1) It's a hand-wavy way to consider the dy and the dx as separate symbols. In college students are taught that dy/dx is not merely a fraction in the usual sense, but a notation for a concept of differentiation. But then later on they are shown some slick notational abuses/shoftcuts (eg. implicit differentiation) involving "separation" of those symbols. Because it helps solve some examples.

2) Because we're using 1D input mode.

3) There are an untold number of things one can do with maple and a full programming language. The hard-coded palettes and context-menus can only ever be a small portion of that. (Consider, the palettes have no add, just sum, as one trivial case.) you've asked for something nonstandard, so we're pushing the limits.

You wrote that you followed Joe's way, but really you did a mix. You used diff(F(x),x) while Joe deliberately used just the plain ol' fraction dy/dx where the dy and the dx were no special calculus notation (except in our minds' eye).

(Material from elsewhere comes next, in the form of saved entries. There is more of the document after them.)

import Mathlib
import Summits.Ventures.PercRepro.TriangleCapStar
import Summits.Ventures.PercRepro.TriangleCapStarMatch

/-!
# PercRepro — the competitor below the threshold: `K_{2,t+1}` plus pendant edges beats the star value by
exactly one at `2k + t + 2 = t² + 6`, so the threshold of TriangleCapRowGeneral is sharp (p3, gen 31; part 11)

* `bipPend k t : SimpleGraph (Fin k)` — the complete bipartite graph `K_{2,t+1}` on `{0, 1} ∪ {2, …, t + 2}`
  plus the pendant edges `{0, v}` for `v ≥ t + 3` (the census's `(8, 11) 30` at `t = 4`);
* `k4mFree_bipPend` — a `4`-set carries `≤ 2·|S ∩ {0}|·|S ∩ [2, k)| + 2·|S ∩ {1}|·|S ∩ [2, t + 2]| ≤ 8` ordered
  adjacent pairs;
* the degrees (`k ≥ t + 3`): `k − 2` at `0`, `t + 1` at `1`, `2` on `[2, t + 2]`, `1` beyond;
  `cherries_bipPend = C(k − 2, 2) + C(t + 1, 2) + (t + 1)`, `card_edges_bipPend` (`#E + 1 = k + t`);
* **`exists_k4mFree_cherries_eq_star_add_one`** — for `t ≥ 4` and `2k + t + 2 = t² + 6` (one below the
  threshold `t² + 6 ≤ 2k + t`) a `K₄⁻`-free graph on `Fin k` with `k − 1 + t` edges and `C(k − 1, 2) + 2t + 1`
  cherries: the bound `C(k − 1, 2) + 2t` of `cherries_le_choose_two_add_two_mul_of_k4mFree` fails there, so its
  threshold cannot be lowered.

Axioms: standard.
-/

namespace PercRepro

namespace TriangleCap

namespace C047

open Finset

/-- `K_{2,t+1}` on `{0, 1} ∪ {2, …, t + 2}` plus the pendant edges `{0, v}`, `v ≥ t + 3`, on `Fin k`. -/
def bipPend (k t : ℕ) : SimpleGraph (Fin k) where
  Adj i j := (i.val = 0 ∧ 2 ≤ j.val) ∨ (j.val = 0 ∧ 2 ≤ i.val) ∨
    (i.val = 1 ∧ 2 ≤ j.val ∧ j.val ≤ t + 2) ∨ (j.val = 1 ∧ 2 ≤ i.val ∧ i.val ≤ t + 2)
  symm := ⟨fun i j h => by
    rcases h with ⟨h1, h2⟩ | ⟨h1, h2⟩ | ⟨h1, h2, h3⟩ | ⟨h1, h2, h3⟩
    · exact Or.inr (Or.inl ⟨h1, h2⟩)
    · exact Or.inl ⟨h1, h2⟩
    · exact Or.inr (Or.inr (Or.inr ⟨h1, h2, h3⟩))
    · exact Or.inr (Or.inr (Or.inl ⟨h1, h2, h3⟩))⟩
  loopless := ⟨fun i h => by
    rcases h with ⟨h1, h2⟩ | ⟨h1, h2⟩ | ⟨h1, h2, _⟩ | ⟨h1, h2, _⟩ <;> omega⟩

/-- Adjacency in `bipPend k t` is decidable. -/
instance decidableRelBipPend (k t : ℕ) : DecidableRel (bipPend k t).Adj :=
  fun i j => inferInstanceAs (Decidable ((i.val = 0 ∧ 2 ≤ j.val) ∨ (j.val = 0 ∧ 2 ≤ i.val) ∨
    (i.val = 1 ∧ 2 ≤ j.val ∧ j.val ≤ t + 2) ∨ (j.val = 1 ∧ 2 ≤ i.val ∧ i.val ≤ t + 2)))

/-- Adjacency in `bipPend k t`, unfolded. -/
theorem bipPend_adj (k t : ℕ) (i j : Fin k) :
    (bipPend k t).Adj i j ↔ (i.val = 0 ∧ 2 ≤ j.val) ∨ (j.val = 0 ∧ 2 ≤ i.val) ∨
      (i.val = 1 ∧ 2 ≤ j.val ∧ j.val ≤ t + 2) ∨ (j.val = 1 ∧ 2 ≤ i.val ∧ i.val ≤ t + 2) := Iff.rfl

/-- The adjacent ordered pairs inside `S` pair `0` with `S ∩ [2, k)` or `1` with `S ∩ [2, t + 2]`. -/
theorem adjPairs_bipPend_le (k t : ℕ) (S : Finset (Fin k)) :
    adjPairs (bipPend k t) S ≤
      2 * ((S.filter (fun i : Fin k => i.val = 0)).card * (S.filter (fun i : Fin k => 2 ≤ i.val)).card) +
        2 * ((S.filter (fun i : Fin k => i.val = 1)).card *
          (S.filter (fun i : Fin k => 2 ≤ i.val ∧ i.val ≤ t + 2)).card) := by
  unfold adjPairs
  set C0 := S.filter (fun i : Fin k => i.val = 0) with hC0
  set C1 := S.filter (fun i : Fin k => i.val = 1) with hC1
  set S2 := S.filter (fun i : Fin k => 2 ≤ i.val) with hS2
  set S12 := S.filter (fun i : Fin k => 2 ≤ i.val ∧ i.val ≤ t + 2) with hS12
  have hsub : (S ×ˢ S).filter (fun p => (bipPend k t).Adj p.1 p.2) ⊆
      C0 ×ˢ S2 ∪ S2 ×ˢ C0 ∪ C1 ×ˢ S12 ∪ S12 ×ˢ C1 := by
    intro p hp
    rw [mem_filter, mem_product] at hp
    obtain ⟨⟨h1, h2⟩, hadj⟩ := hp
    rw [bipPend_adj] at hadj
    rw [mem_union, mem_union, mem_union, mem_product, mem_product, mem_product, mem_product, hC0, hC1, hS2,
      hS12, mem_filter, mem_filter, mem_filter, mem_filter, mem_filter, mem_filter, mem_filter, mem_filter]
    rcases hadj with ⟨ha, hb⟩ | ⟨ha, hb⟩ | ⟨ha, hb, hc⟩ | ⟨ha, hb, hc⟩
    · exact Or.inl (Or.inl (Or.inl ⟨⟨h1, ha⟩, ⟨h2, hb⟩⟩))
    · exact Or.inl (Or.inl (Or.inr ⟨⟨h1, hb⟩, ⟨h2, ha⟩⟩))
    · exact Or.inl (Or.inr ⟨⟨h1, ha⟩, ⟨h2, hb, hc⟩⟩)
    · exact Or.inr ⟨⟨h1, hb, hc⟩, ⟨h2, ha⟩⟩
  calc ((S ×ˢ S).filter (fun p => (bipPend k t).Adj p.1 p.2)).card
      ≤ (C0 ×ˢ S2 ∪ S2 ×ˢ C0 ∪ C1 ×ˢ S12 ∪ S12 ×ˢ C1).card := card_le_card hsub
    _ ≤ (C0 ×ˢ S2 ∪ S2 ×ˢ C0 ∪ C1 ×ˢ S12).card + (S12 ×ˢ C1).card := card_union_le _ _
    _ ≤ (C0 ×ˢ S2 ∪ S2 ×ˢ C0).card + (C1 ×ˢ S12).card + (S12 ×ˢ C1).card := by
        gcongr; exact card_union_le _ _
    _ ≤ (C0 ×ˢ S2).card + (S2 ×ˢ C0).card + (C1 ×ˢ S12).card + (S12 ×ˢ C1).card := by
        gcongr; exact card_union_le _ _
    _ = 2 * (C0.card * S2.card) + 2 * (C1.card * S12.card) := by
        rw [card_product, card_product, card_product, card_product]; ring

/-- **`bipPend k t` is `K₄⁻`-free.** -/
theorem k4mFree_bipPend (k t : ℕ) : K4mFree (bipPend k t) := by
  intro S hS
  have h := adjPairs_bipPend_le k t S
  have h0 : (S.filter (fun i : Fin k => i.val = 0)).card ≤ 1 := card_filter_val_eq_le_one k 0 S
  have h1 : (S.filter (fun i : Fin k => i.val = 1)).card ≤ 1 := card_filter_val_eq_le_one k 1 S
  have h12 : (S.filter (fun i : Fin k => 2 ≤ i.val ∧ i.val ≤ t + 2)).card ≤
      (S.filter (fun i : Fin k => 2 ≤ i.val)).card := by
    apply card_le_card
    intro i hi
    rw [mem_filter] at hi ⊢
    exact ⟨hi.1, hi.2.1⟩
  have hsum : (S.filter (fun i : Fin k => i.val = 0)).card + (S.filter (fun i : Fin k => i.val = 1)).card +
      (S.filter (fun i : Fin k => 2 ≤ i.val)).card = 4 := by
    have e1 := card_filter_add_card_filter_not (s := S) (fun i : Fin k => i.val = 0)
    have e2 := card_filter_add_card_filter_not (s := S.filter (fun i : Fin k => ¬ i.val = 0))
      (fun i : Fin k => i.val = 1)
    rw [filter_filter, filter_filter] at e2
    have e3 : S.filter (fun i : Fin k => ¬ i.val = 0 ∧ i.val = 1) = S.filter (fun i : Fin k => i.val = 1) := by
      apply filter_congr
      intro i _
      constructor
      · exact fun h => h.2
      · exact fun h => ⟨by omega, h⟩
    have e4 : S.filter (fun i : Fin k => ¬ i.val = 0 ∧ ¬ i.val = 1) =
        S.filter (fun i : Fin k => 2 ≤ i.val) := by
      apply filter_congr
      intro i _
      constructor
      · exact fun h => by omega
      · exact fun h => ⟨by omega, by omega⟩
    rw [e3, e4] at e2
    rw [hS] at e1
    omega
  set x0 := (S.filter (fun i : Fin k => i.val = 0)).card with hx0
  set x1 := (S.filter (fun i : Fin k => i.val = 1)).card with hx1
  set y := (S.filter (fun i : Fin k => 2 ≤ i.val)).card with hy
  set y' := (S.filter (fun i : Fin k => 2 ≤ i.val ∧ i.val ≤ t + 2)).card with hy'
  clear_value x0 x1 y y'
  interval_cases x0 <;> interval_cases x1 <;> omega

/-- The neighbours of `0` are the vertices `≥ 2`. -/
theorem filter_adj_bipPend_zero (k t : ℕ) (c : Fin k) (hc : c.val = 0) :
    univ.filter (fun x => (bipPend k t).Adj c x) = univ.filter (fun x : Fin k => 2 ≤ x.val) := by
  ext x
  rw [mem_filter, mem_filter, bipPend_adj]
  simp only [mem_univ, true_and]
  omega

/-- The neighbours of `1` are the vertices of `[2, t + 2]`. -/
theorem filter_adj_bipPend_one (k t : ℕ) (c : Fin k) (hc : c.val = 1) :
    univ.filter (fun x => (bipPend k t).Adj c x) =
      univ.filter (fun x : Fin k => 2 ≤ x.val ∧ x.val ≤ t + 2) := by
  ext x
  rw [mem_filter, mem_filter, bipPend_adj]
  simp only [mem_univ, true_and]
  omega

/-- `#{x : Fin k | a ≤ x.val}` for `a ≤ k`. -/
theorem card_filter_le_val (k a : ℕ) (ha : a ≤ k) :
    (univ.filter (fun x : Fin k => a ≤ x.val)).card = k - a := by
  have h := card_filter_add_card_filter_not (s := (univ : Finset (Fin k))) (fun x : Fin k => a ≤ x.val)
  have h2 : (univ.filter (fun x : Fin k => ¬ a ≤ x.val)).card = a := by
    have := Fin.card_filter_val_lt (n := k) (m := a)
    rw [show (univ.filter (fun x : Fin k => ¬ a ≤ x.val)) = univ.filter (fun x : Fin k => x.val < a) from
      filter_congr (fun x _ => by omega)]
    rw [this]
    omega
  rw [card_univ, Fintype.card_fin] at h
  omega

/-- `#{x : Fin k | a ≤ x.val ≤ b}` for `a ≤ b + 1 ≤ k`. -/
theorem card_filter_val_between (k a b : ℕ) (hab : a ≤ b + 1) (hb : b + 1 ≤ k) :
    (univ.filter (fun x : Fin k => a ≤ x.val ∧ x.val ≤ b)).card = b + 1 - a := by
  have h := card_filter_add_card_filter_not (s := univ.filter (fun x : Fin k => a ≤ x.val))
    (fun x : Fin k => x.val ≤ b)
  rw [filter_filter, filter_filter, card_filter_le_val k a (by omega)] at h
  have e : (univ.filter (fun x : Fin k => a ≤ x.val ∧ ¬ x.val ≤ b)) =
      univ.filter (fun x : Fin k => b + 1 ≤ x.val) :=
    filter_congr (fun x _ => by omega)
  rw [e, card_filter_le_val k (b + 1) hb] at h
  omega

/-- The degree of `0` is `k − 2` (`k ≥ 2`). -/
theorem deg_bipPend_zero (k t : ℕ) (hk : 2 ≤ k) (c : Fin k) (hc : c.val = 0) : deg (bipPend k t) c = k - 2 := by
  unfold deg
  rw [filter_adj_bipPend_zero k t c hc, card_filter_le_val k 2 hk]

/-- The degree of `1` is `t + 1` (`k ≥ t + 3`). -/
theorem deg_bipPend_one (k t : ℕ) (hk : t + 3 ≤ k) (c : Fin k) (hc : c.val = 1) :
    deg (bipPend k t) c = t + 1 := by
  unfold deg
  rw [filter_adj_bipPend_one k t c hc, card_filter_val_between k 2 (t + 2) (by omega) (by omega)]
  omega

/-- The neighbours of a middle vertex `2 ≤ v ≤ t + 2` are `0` and `1` (`k ≥ 2`). -/
theorem filter_adj_bipPend_middle (k t : ℕ) (hk : 2 ≤ k) (v : Fin k) (hv2 : 2 ≤ v.val) (hvt : v.val ≤ t + 2) :
    univ.filter (fun x => (bipPend k t).Adj v x) = {(⟨0, by omega⟩ : Fin k), ⟨1, by omega⟩} := by
  ext x
  rw [mem_filter, bipPend_adj, mem_insert, mem_singleton, Fin.ext_iff, Fin.ext_iff]
  simp only [mem_univ, true_and]
  omega

/-- A middle vertex has degree `2`. -/
theorem deg_bipPend_middle (k t : ℕ) (hk : 2 ≤ k) (v : Fin k) (hv2 : 2 ≤ v.val) (hvt : v.val ≤ t + 2) :
    deg (bipPend k t) v = 2 := by
  unfold deg
  rw [filter_adj_bipPend_middle k t hk v hv2 hvt, card_pair]
  rw [Ne, Fin.ext_iff]
  simp

/-- The neighbours of a pendant vertex `v ≥ t + 3` are `{0}`. -/
theorem filter_adj_bipPend_far (k t : ℕ) (v : Fin k) (hv : t + 3 ≤ v.val) :
    univ.filter (fun x => (bipPend k t).Adj v x) = {(⟨0, by omega⟩ : Fin k)} := by
  ext x
  rw [mem_filter, bipPend_adj, mem_singleton, Fin.ext_iff]
  simp only [mem_univ, true_and]
  omega

/-- A pendant vertex has degree `1`. -/
theorem deg_bipPend_far (k t : ℕ) (v : Fin k) (hv : t + 3 ≤ v.val) : deg (bipPend k t) v = 1 := by
  unfold deg
  rw [filter_adj_bipPend_far k t v hv, card_singleton]

/-- The degree of every vertex of `bipPend k t` (`k ≥ t + 3`), as a function of its value. -/
theorem deg_bipPend (k t : ℕ) (hk : t + 3 ≤ k) (v : Fin k) :
    deg (bipPend k t) v =
      if v.val = 0 then k - 2 else if v.val = 1 then t + 1 else if v.val ≤ t + 2 then 2 else 1 := by
  split_ifs with h0 h1 h2
  · exact deg_bipPend_zero k t (by omega) v h0
  · exact deg_bipPend_one k t hk v h1
  · exact deg_bipPend_middle k t (by omega) v (by omega) h2
  · exact deg_bipPend_far k t v (by omega)

/-- `Σ_v C(d(v), 2) = C(k − 2, 2) + C(t + 1, 2) + (t + 1)` on `bipPend k t` (`k ≥ t + 3`). -/
theorem cherries_bipPend (k t : ℕ) (hk : t + 3 ≤ k) :
    cherries (bipPend k t) = (k - 2).choose 2 + (t + 1).choose 2 + (t + 1) := by
  unfold cherries
  rw [sum_congr rfl (fun v _ => by rw [deg_bipPend k t hk v])]
  rw [Fin.sum_univ_eq_sum_range
    (fun i => (if i = 0 then k - 2 else if i = 1 then t + 1 else if i ≤ t + 2 then 2 else 1).choose 2) k]
  obtain ⟨j, rfl⟩ : ∃ j, k = t + 3 + j := ⟨k - (t + 3), by omega⟩
  rw [sum_range_add, sum_range_succ', sum_range_succ']
  have hrest : ∑ x ∈ range j, (if t + 3 + x = 0 then t + 3 + j - 2 else if t + 3 + x = 1 then t + 1
      else if t + 3 + x ≤ t + 2 then 2 else 1).choose 2 = 0 := by
    apply sum_eq_zero
    intro x _
    rw [if_neg (by omega), if_neg (by omega), if_neg (by omega)]
    rfl
  have hmid : ∑ x ∈ range (t + 1), (if x + 1 + 1 = 0 then t + 3 + j - 2 else if x + 1 + 1 = 1 then t + 1
      else if x + 1 + 1 ≤ t + 2 then 2 else 1).choose 2 = t + 1 := by
    have h1 : ∀ x ∈ range (t + 1), (if x + 1 + 1 = 0 then t + 3 + j - 2 else if x + 1 + 1 = 1 then t + 1
        else if x + 1 + 1 ≤ t + 2 then 2 else 1).choose 2 = 1 := by
      intro x hx
      rw [mem_range] at hx
      rw [if_neg (by omega), if_neg (by omega), if_pos (by omega)]
      rfl
    rw [sum_congr rfl h1, sum_const, card_range, smul_eq_mul, mul_one]
  rw [hrest, hmid, if_pos rfl, if_neg (by omega), if_pos rfl]
  omega

/-- `Σ_v d(v) + 2 = 2k + 2t` on `bipPend k t` (`k ≥ t + 3`). -/
theorem sum_deg_bipPend (k t : ℕ) (hk : t + 3 ≤ k) : ∑ v, deg (bipPend k t) v + 2 = 2 * k + 2 * t := by
  rw [sum_congr rfl (fun v _ => by rw [deg_bipPend k t hk v])]
  rw [Fin.sum_univ_eq_sum_range
    (fun i => if i = 0 then k - 2 else if i = 1 then t + 1 else if i ≤ t + 2 then 2 else 1) k]
  obtain ⟨j, rfl⟩ : ∃ j, k = t + 3 + j := ⟨k - (t + 3), by omega⟩
  rw [sum_range_add, sum_range_succ', sum_range_succ']
  have hrest : ∑ x ∈ range j, (if t + 3 + x = 0 then t + 3 + j - 2 else if t + 3 + x = 1 then t + 1
      else if t + 3 + x ≤ t + 2 then 2 else 1) = j := by
    rw [sum_congr rfl (fun x _ => by rw [if_neg (by omega), if_neg (by omega), if_neg (by omega)])]
    rw [sum_const, card_range, smul_eq_mul, mul_one]
  have hmid : ∑ x ∈ range (t + 1), (if x + 1 + 1 = 0 then t + 3 + j - 2 else if x + 1 + 1 = 1 then t + 1
      else if x + 1 + 1 ≤ t + 2 then 2 else 1) = 2 * (t + 1) := by
    have h1 : ∀ x ∈ range (t + 1), (if x + 1 + 1 = 0 then t + 3 + j - 2 else if x + 1 + 1 = 1 then t + 1
        else if x + 1 + 1 ≤ t + 2 then 2 else 1) = 2 := by
      intro x hx
      rw [mem_range] at hx
      rw [if_neg (by omega), if_neg (by omega), if_pos (by omega)]
    rw [sum_congr rfl h1, sum_const, card_range, smul_eq_mul, mul_comm]
  rw [hrest, hmid, if_pos rfl, if_neg (by omega), if_pos rfl]
  omega

/-- `bipPend k t` has `k − 1 + t` edges (handshake; `k ≥ t + 3`). -/
theorem card_edges_bipPend (k t : ℕ) (hk : t + 3 ≤ k) : (bipPend k t).edgeFinset.card + 1 = k + t := by
  have h := sum_deg_eq (bipPend k t)
  have h2 := sum_deg_bipPend k t hk
  omega

/-- The cherries of `bipPend k t` exceed the star value by exactly `(t² − t + 6)/2 − k`: at
`2k + t + 2 = t² + 6` (one below the threshold) by exactly one. -/
theorem cherries_bipPend_eq_star_add_one (k t : ℕ) (ht : 4 ≤ t) (hk : 2 * k + t + 2 = t * t + 6) :
    cherries (bipPend k t) = (k - 1).choose 2 + 2 * t + 1 := by
  have hk3 : t + 3 ≤ k := by nlinarith [hk]
  rw [cherries_bipPend k t hk3]
  obtain ⟨K, rfl⟩ : ∃ K, k = K + 2 := ⟨k - 2, by omega⟩
  rw [Nat.add_sub_cancel, show K + 2 - 1 = K + 1 from by omega]
  have h1 := two_mul_choose_two_add K
  have h2 := two_mul_choose_two_add (K + 1)
  have h3 := two_mul_choose_two_add (t + 1)
  nlinarith [h1, h2, h3, hk]

/-- **THE THRESHOLD IS SHARP:** for `t ≥ 4` and `2k + t + 2 = t² + 6` a `K₄⁻`-free graph on `Fin k` with
`k − 1 + t` edges and `C(k − 1, 2) + 2t + 1` cherries — one more than the bound of
`cherries_le_choose_two_add_two_mul_of_k4mFree`, which therefore needs `t² + 6 ≤ 2k + t`. -/
theorem exists_k4mFree_cherries_eq_star_add_one (k t : ℕ) (ht : 4 ≤ t) (hk : 2 * k + t + 2 = t * t + 6) :
    ∃ (D : SimpleGraph (Fin k)) (_ : DecidableRel D.Adj),
      K4mFree D ∧ D.edgeFinset.card + 1 = k + t ∧ cherries D = (k - 1).choose 2 + 2 * t + 1 :=
  ⟨bipPend k t, inferInstance, k4mFree_bipPend k t, card_edges_bipPend k t (by nlinarith [hk]),
    cherries_bipPend_eq_star_add_one k t ht hk⟩

/-- The census row `(8, 11) 30` is `bipPend 8 4` (`t = 4`, one below the threshold `k = 9`). -/
theorem cherries_bipPend_eight_four : cherries (bipPend 8 4) = 30 := by
  rw [cherries_bipPend 8 4 (by norm_num)]
  decide

end C047

end TriangleCap

end PercRepro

As shown in my attempt, the `assume positive` can be replaced with `assume x[1]>0 and x[2]>x[1]`. But in order for the RHS (when containing that proper `diff` you and I both used) to integrate Maple likes know that the integrand is continuous. Unfortunately, the 2D input form does not allow the use of extra options to the `int` command. So you might be stuck with the text form int(...,continuous) for the RHS, although the bit inside that could still be in 2D form.